Marc Okrand's biggest omission in the Klingon corpus is a working scientific vocabulary; I (Brian) had to create a lot of these terms from scratch. The basic premise is that though Klingon and Earth mathematics might be essentially isomorphic, the likelihood that metaphors and concepts coincide above a basic level is rather small. This section explains a few of the more obscure metaphors for the confused...
The answer is that there might be a different view of what exactly is being done when the stack is flagged like that. PostScript is literalist: a marker is being put on the stack. var'aq looks at the action more in terms of why the marker is being put there: a certain level in the stack is being staked out, like a string wrapped around a finger. Thus, remember/forget.

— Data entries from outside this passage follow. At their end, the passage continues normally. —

import Summits.CriticalPhenomena.PercolationContinuityZ3.Theorems.Transplant.D10SKc00_0555P2
import HarnessLib

/-!
# Diamond film `D_10` — KERNEL CERTIFICATE for the class `00_0555` of `ShapedLinkageX 4 (DiamondFilm.sqShadow (k := 10))`, THE CLASS (mask + coverage from the 2 parts) (template `fullmcp`, |W| = 205, 1332 terminal pairs, 4409 plans)

builds on p205010 (kernel theorem, internal audit signed; external expert review pending) — NOT used in this file.  Lane `prim-bschramm`, seat `prim-bschramm-p2` (gen 43; class C1b;
memo `HOME/bschramm/P2-LATTICES.md` §152); helper file (`--supports stmt-CriticalPhenomena-4575 --as helper`).  Generated by `cert/emit_dk.py` from the plans of `cert/gen_dk.py`
(canonical BFS routings with avoid hints, exact mirror `cert/kern_dk.py` of «DkSKDefs»); re-checked here by the kernel (`DCtx.checkEs`); `caseOK_k10_00_0555` feeds «D10SKFinal».
[cite: DuminilCopinSidoraviciusTassion2016, §2.3 (proof of Fact 2: the three disjoint paths in B_R(z))]
-/

namespace Summit.CriticalPhenomena.PercolationContinuityZ3.Theorems.Transplant

namespace DiamondFilm.DK

/-- The cleared mask of the class `00_0555` of `D_10` is admissible (inside the cleared block, containing the forced core). [folklore] -/
theorem wOK_k10_00_0555 : DCtx.wOK (⟨10, 0, 0, 0, 5, 5, 5, 27153899133233802839723450954739071872663075353486206048355967141324775202092079510789140670186288472224241336677129601024⟩ : DCtx) = true := by
  decide +kernel

/-- **THE CLASS `00_0555` OF `D_10` IS COVERED**: every needed bit of every certified terminal pair has a swap-pair plan. [cite: DuminilCopinSidoraviciusTassion2016, §2.3 (proof of Fact 2)] -/
theorem caseOK_k10_00_0555 : CaseOK (⟨10, 0, 0, 0, 5, 5, 5, 27153899133233802839723450954739071872663075353486206048355967141324775202092079510789140670186288472224241336677129601024⟩ : DCtx) :=
  caseOK_of_chunks _ [[14, 16, 18], [20, 25, 27], [29, 31, 33], [49, 57, 158], [159, 160, 161], [162, 163, 164], [169, 177, 181], [189, 193, 201], [205, 213, 303], [305, 307, 313], [321, 325, 333], [337, 345, 349], [357]]
    (List.forall_mem_cons.2 ⟨checkEs_sound _ _ _ chunk_k10_00_0555_0, List.forall_mem_cons.2 ⟨checkEs_sound _ _ _ chunk_k10_00_0555_1, List.forall_mem_cons.2 ⟨checkEs_sound _ _ _ chunk_k10_00_0555_2, List.forall_mem_cons.2 ⟨checkEs_sound _ _ _ chunk_k10_00_0555_3, List.forall_mem_cons.2 ⟨checkEs_sound _ _ _ chunk_k10_00_0555_4, List.forall_mem_cons.2 ⟨checkEs_sound _ _ _ chunk_k10_00_0555_5, List.forall_mem_cons.2 ⟨checkEs_sound _ _ _ chunk_k10_00_0555_6, List.forall_mem_cons.2 ⟨checkEs_sound _ _ _ chunk_k10_00_0555_7, List.forall_mem_cons.2 ⟨checkEs_sound _ _ _ chunk_k10_00_0555_8, List.forall_mem_cons.2 ⟨checkEs_sound _ _ _ chunk_k10_00_0555_9, List.forall_mem_cons.2 ⟨checkEs_sound _ _ _ chunk_k10_00_0555_10, List.forall_mem_cons.2 ⟨checkEs_sound _ _ _ chunk_k10_00_0555_11, List.forall_mem_cons.2 ⟨checkEs_sound _ _ _ chunk_k10_00_0555_12, List.forall_mem_nil _⟩⟩⟩⟩⟩⟩⟩⟩⟩⟩⟩⟩⟩)
    (by decide +kernel)

end DiamondFilm.DK

end Summit.CriticalPhenomena.PercolationContinuityZ3.Theorems.Transplant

The idea is that var'aq is intended to have primitive support for an MPI-like interface (anyone know a good Perl-MPI binding to play with?) to simplify distributed computing designs. This is eventually intended to be part of the standard var'aq package, but as of 7 June 2000 this is so far off (think at least six months) that I have no idea what form it will take nor whether it will be built into the language or come as a separate library. Either way, a plausibly powerful network interface needs to come first, and that will not be in the initial versions either.